Deste modo, a inversão entre Estado e povo é anti-histórica porque a política sempre foi um instrumento da cultura. Mais ainda: o auto-governo do povo acarretará a destruição do Estado, pois este torna-se algo supérfluo. A democracia, então, seria a forma histórica de decadência do Estado, constituindo-se como uma praga que se alastra e destrói os muros da cultura. O que destrói o Estado, então, é a dissolução da hierarquia e da desigualdade, liquidando a possibilidade de construção de uma nova cultura.

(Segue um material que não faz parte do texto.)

/-!
# Succinct lift — w11: the width pin is an artefact only below polynomial budget
# (prefix table circuits; PINNED TOP NOTCH = TOP NOTCH, for every depth function)

Route `route-ValiantsHypothesis-SuccinctLift` (lens 2: natural-proofs / succinctness axis), generation 9; closes the
typing debt recorded by the standing critic (cycle 1, g8 ruling, W-item w1).

The description dial of the route has notches `SuccinctClass β Δ n c` (code word of a constant-free depth-`Δ(n)`
witness with `n^c + c` wires, described from a `w`-bit address by a `B₂`-circuit of `β n c` gates, `w` FREE) and the
WIDTH-PINNED notches `PinnedClass Δ n c (canonWidth n c) (β n c)` of `SuccinctLiftDescriptionCount.lean`
(address width pinned to `canonWidth n c = ⌊log₂ codeLen n c⌋ + 1`, the width that addresses every normal-form
witness).  `SuccinctLiftNaturalColumn.lean` proved `hard ⟹ pinned-hard` at every budget
(`perHardPinned_of_perHardSuccinct`); the converse at LINEAR budget `β n c = n + c` is the route's unfiled
`PaddingLift` (`A′ → A`).  THIS FILE proves the converse at POLYNOMIAL budget, so that the pin is a theorem-level
artefact exactly at the top of the dial:

* §1 `exists_prefixTableCircuit` — a PREFIX TABLE: a list of length `≤ 2^k` is read off a `w`-bit address
  (`k ≤ w`) by a `B₂`-circuit with `≤ 5·2^k + 2(w - k) + 2` gates (Shannon table on the low `k` bits AND the
  zero test of the high `w - k` bits) — the width-robust form of `exists_tableCircuit` (`5 · 2^w` gates);
* §2 log bookkeeping: `2 · canonWidth n k + 2 ≤ n²/2 + n^k/2 + (k+27)/2 + 80` (`two_mul_canonWidth_le`);
* §3 `perEasyPinned_poly_of_perEasyCF` — constant-free easiness of `PER` at depth `Δ` with polynomially many
  wires gives PINNED succinct easiness at polynomial description budget (normal form of
  `SuccinctLiftCircuitCodes.lean` + prefix table at the canonical width); hence
  `perHardPinned_poly_iff_perHardCF` — THE PINNED TOP NOTCH EQUALS THE TOP NOTCH `¬ PerEasyCF Δ` for every `Δ`,
  and at `Δ₁ = ⌊log₂ log₂ log₂ n⌋ + 1` the pinned top notch is the route's `PerHardLog3CF` verbatim
  (`perHardPinnedLog3_poly_iff`).  With `SuccinctLiftDescriptionDial.perEasyCF_iff_polySuccinct` (unpinned top
  notch = constant-free notch) this certifies in kernel that pinned and unpinned dials agree at budget `n^c + c`:
  the padding phenomenon separating `A′ = PinnedPerHardLog3` from `A = SuccinctPerHardLog3` lives strictly below
  polynomial description budget.

No new definitions; no named facts; standard axioms.  References: Arora–Barak 2009 (`AroraBarakCC2009`, Claim 2.13:
every `k`-bit function has `O(2^k)` gates), Chen–Kabanets 2012 (`ChenKabanets2012`, Def. 2.1: width-indexed
succinctness), Jansen–Santhanam 2011 (`JansenSanthanam2011`, §1), Bürgisser 2000 (`Burgisser2000`, §1.4, Def. 2.1:
constant-free normal form and code length).
-/

namespace Summit.ValiantsHypothesis.ValiantsHypothesis.Theorems.SuccinctLift

open Literature.Computability.AlgebraicComplexity Literature.Computability.Complexity Computability
open ArithCircuit

noncomputable section

/-! ### 1. Prefix table circuits -/

section PrefixTables
import Mathlib
import Summits.Ventures.PercRepro2.HCov
import Summits.Ventures.PercRepro2.HullDefs
import Summits.Ventures.PercRepro2.A3Fibre
import Summits.Ventures.PercRepro2.SwOutCoreShadowArm
import Summits.Ventures.PercRepro2.GcInterior
import Summits.Ventures.PercRepro2.GcInteriorPos

/-!
# Which fibres of the `a₃`-exploration are non-empty (blind cell PercRepro2, typer-1 g55)

The fibre `Q ∩ {C(a₃) = W}` (`A3Fibre.fibre`, `Q = {a₁ ↮ a₂}`) is non-empty exactly when `W`
is a FEASIBLE cluster: `a₃ ∈ W`, `W` is connected by the edges inside it, and `W` does not
contain both roots. The witness is the configuration opening exactly the edges inside `W`
(night-4's `LocRows.withinConfig`), whose cluster of `a₃` is `W`; conversely a cluster is
connected inside itself (`LocRows.conn_withinConfig_of_mem_cluster`) and `Q` forbids both roots
in `C(a₃)`. At interior weights the fibre mass `m_W` is positive exactly on the feasible `W`
(`mW_pos_iff_of_int`, `GcInteriorA3.lean`), so:

* `cluster_withinConfig_subset`, `eq_of_conn_withinConfig_of_notMem` — the cluster structure of
  `withinConfig`: inside `W` it stays in `W`, outside `W` every vertex is isolated;
* `withinConfig_mem_fibre` — the witness lies in the fibre of a feasible `W`;
* **`A3Fibre.fibre_nonempty_iff`** — feasibility characterises the non-empty fibres;
* **`A3Fibre.mW_pos_iff_feasible_of_int`** — at interior weights, `m_W > 0 ↔ W` feasible.
-/

namespace Summit.Ventures.PercRepro2

open CovForm UnionCluster LocRows Hull

/-! ## The cluster structure of `withinConfig` -/

section Within

variable {V : Type*} {E : Type*} [Fintype E] [DecidableEq E] {ends : E → Sym2 V}

omit [Fintype E] [DecidableEq E] in
/-- An open edge of `withinConfig W` at a vertex of `W` leads to a vertex of `W`. -/
lemma mem_of_adj_withinConfig {W : Set V} {x y : V}
    (hxy : (openGraph ends (withinConfig ends W)).Adj x y) : y ∈ W := by
  obtain ⟨_, e, he, hends⟩ := openGraph_adj.1 hxy
  obtain ⟨x', hx', y', hy', hxy'⟩ := withinConfig_eq_true_iff.1 he
  rw [hends, Sym2.eq_iff] at hxy'
  rcases hxy' with ⟨_, h2⟩ | ⟨_, h2⟩
  · rw [h2]; exact hy'
  · rw [h2]; exact hx'

omit [Fintype E] [DecidableEq E] in
/-- Inside `W` the clusters of `withinConfig W` stay in `W`. -/
lemma cluster_withinConfig_subset {W : Set V} {x : V} (hx : x ∈ W) :
    cluster ends (withinConfig ends W) x ⊆ W := fun _ hv =>
  mem_of_conn_of_closed (S := W) (fun _ _ _ hab => mem_of_adj_withinConfig hab) hx hv

omit [Fintype E] [DecidableEq E] in
/-- Outside `W` every vertex is isolated in `withinConfig W`. -/
lemma eq_of_conn_withinConfig_of_notMem {W : Set V} {x y : V} (hx : x ∉ W)
    (h : Conn ends (withinConfig ends W) x y) : y = x := by
  have hmem := mem_of_conn_of_closed (S := {x}) (fun z hz w hzw => ?_) (Set.mem_singleton x) h
  · exact Set.mem_singleton_iff.1 hmem
  · exfalso
    rw [Set.mem_singleton_iff] at hz
    subst hz
    obtain ⟨_, e, he, hends⟩ := openGraph_adj.1 hzw
    obtain ⟨x', hx', y', hy', hxy'⟩ := withinConfig_eq_true_iff.1 he
    rw [hends, Sym2.eq_iff] at hxy'
    rcases hxy' with ⟨h1, _⟩ | ⟨h1, _⟩
    · exact hx (h1 ▸ hx')
    · exact hx (h1 ▸ hy')

end Within

/-! ## Feasible clusters -/

namespace CovForm.A3Fibre

section Feasible

variable {V : Type*} {E : Type*} [Fintype E] [DecidableEq E] {ends : E → Sym2 V}

omit [Fintype E] [DecidableEq E] in
/-- **The witness**: for `W` feasible (`a₃ ∈ W`, connected inside itself, not both roots) the
configuration opening exactly the edges inside `W` lies in the fibre of `W`. -/
lemma withinConfig_mem_fibre {a₁ a₂ a₃ : V} (h12 : a₁ ≠ a₂) {W : Finset V} (h3 : a₃ ∈ W)
    (hconn : ∀ x ∈ W, Conn ends (withinConfig ends (↑W : Set V)) a₃ x)
    (hroots : ¬ (a₁ ∈ W ∧ a₂ ∈ W)) :
    withinConfig ends (↑W : Set V) ∈ fibre ends a₁ a₂ a₃ W := by
  refine ⟨?_, ?_⟩
  · -- `a₂ ↮ a₁`
    intro x hx hc
    rw [Finset.mem_singleton] at hx
    subst hx
    by_cases h2 : a₂ ∈ W
    · have h1 : x ∈ (↑W : Set V) := cluster_withinConfig_subset (by exact_mod_cast h2) hc
      exact hroots ⟨by exact_mod_cast h1, h2⟩
    · exact h12 (eq_of_conn_withinConfig_of_notMem (by exact_mod_cast h2) hc)
  · -- `C(a₃) = W`
    rw [mem_clusterEvent]
    apply Set.Subset.antisymm
    · exact cluster_withinConfig_subset (by exact_mod_cast h3)
    · intro x hx
      exact hconn x (by exact_mod_cast hx)

omit [Fintype E] [DecidableEq E] in
/-- **The non-empty fibres are the feasible clusters**: `a₃ ∈ W`, `W` connected by the edges
inside it, and not both roots in `W`. -/
theorem fibre_nonempty_iff {a₁ a₂ a₃ : V} (h12 : a₁ ≠ a₂) (W : Finset V) :
    (fibre ends a₁ a₂ a₃ W).Nonempty ↔
      a₃ ∈ W ∧ (∀ x ∈ W, Conn ends (withinConfig ends (↑W : Set V)) a₃ x) ∧
        ¬ (a₁ ∈ W ∧ a₂ ∈ W) := by
  constructor
  · rintro ⟨ω, hQ, hW⟩
    rw [mem_clusterEvent] at hW
    refine ⟨?_, fun x hx => ?_, fun h => ?_⟩
    · have := mem_cluster_self ends ω a₃
      rw [hW] at this
      exact_mod_cast this
    · have hx' : x ∈ cluster ends ω a₃ := by rw [hW]; exact_mod_cast hx
      have := conn_withinConfig_of_mem_cluster hx'
      rwa [hW] at this
    · have h1 : a₁ ∈ cluster ends ω a₃ := by rw [hW]; exact_mod_cast h.1
      have h2 : a₂ ∈ cluster ends ω a₃ := by rw [hW]; exact_mod_cast h.2
      exact hQ a₁ (Finset.mem_singleton_self a₁) (conn_trans (conn_symm h2) h1)
  · rintro ⟨h3, hconn, hroots⟩
    exact ⟨_, withinConfig_mem_fibre h12 h3 hconn hroots⟩

variable {R : Type*} [Field R] [LinearOrder R] [IsStrictOrderedRing R]

/-- **At interior weights `m_W > 0` exactly on the feasible clusters.** -/
theorem mW_pos_iff_feasible_of_int {p : E → R} (hp : IsIntVec p) {a₁ a₂ a₃ : V} (h12 : a₁ ≠ a₂)
    (W : Finset V) :
    0 < mW p ends a₁ a₂ a₃ W ↔
      a₃ ∈ W ∧ (∀ x ∈ W, Conn ends (withinConfig ends (↑W : Set V)) a₃ x) ∧
        ¬ (a₁ ∈ W ∧ a₂ ∈ W) :=
  (prob_pos_iff_of_int hp).trans (fibre_nonempty_iff h12 W)

end Feasible

end CovForm.A3Fibre

end Summit.Ventures.PercRepro2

Em Nietzsche and Political Thought observa-se que
Cultura e Estado ¾ não nos devemos enganar a respeito disso ¾ são coisas antagônicas. (…) Todas as grandes épocas da cultura foram épocas de declínio político: o que é culturalmente grande foi sempre não-político e mesmo anti-político. (…) (WARREN, 1988, p. 69)
A democracia, para Nietzsche, se opõe ao sentido histórico pois adota a “religião da novidade”, negativizando o passado. Ela é partidária da barbárie e da revolução, esquecendo o peso dos valores construídos historicamente, de modo a torna-los meras abstrações facilmente revogáveis.
Uma tipologia da democracia
Como vimos, para Nietzsche, a democracia é um movimento irreversível dentro da Europa que se apresenta em diferentes versões. A noção de democracia abrange, deste modo, o aspecto sociológico, político, histórico e cultural.
Neste seio democrático, é impossível não lidar com as massas para efeitos de preenchimento de funções políticas. Os partidos políticos, assim, tentam cooptar e convencer as massas, no intuito de obter os seus votos. O preenchimento das funções políticas passa pela consulta às massas, e isso terá fortes conseqüências. Na medida em que precisam dos votos, os partidos devem aparentar capazes de trazer o bem-estar, cujo conteúdo é ditado pelo povo. Logo, os políticos, para serem eleitos, devem absorver o que a massa define sobre bem-estar, se identificando com os ideais do populacho. Em conseqüência disto, o ter de lidar com as massas vai confundindo cada vez mais governantes e os governados
O povo passa, então, a ser a fonte de legitimação do poder político porque, para ser adorado, o líder deve se identificar com o povo, realizando o que Nietzsche chama de pequena política. Mais propriamente, a cultura encontra-se em perigo pois os valores são ditados pela massa, que é essencialmente medíocre. Nietzsche vai mais além em sua crítica ao dizer que, se é preciso preservar os valores mais elevados da cultura, deve-se sair da política, já que esta se tornou uma coisa de medíocres. O próprio sufrágio universal não é um direito, mas sim uma concessão, porque não foi conquistado tal qual o movimento democrático narra.
Mesmo assim, a própria democracia não acontece na prática. Ela perde o seu sentido próprio na medida em que a vontade do povo não é efetivamente expressa, seja porque a do líder influencia, seja porque o sufrágio não é unânime. Assim, a democracia, enquanto auto-governo do povo e para o povo, não existe.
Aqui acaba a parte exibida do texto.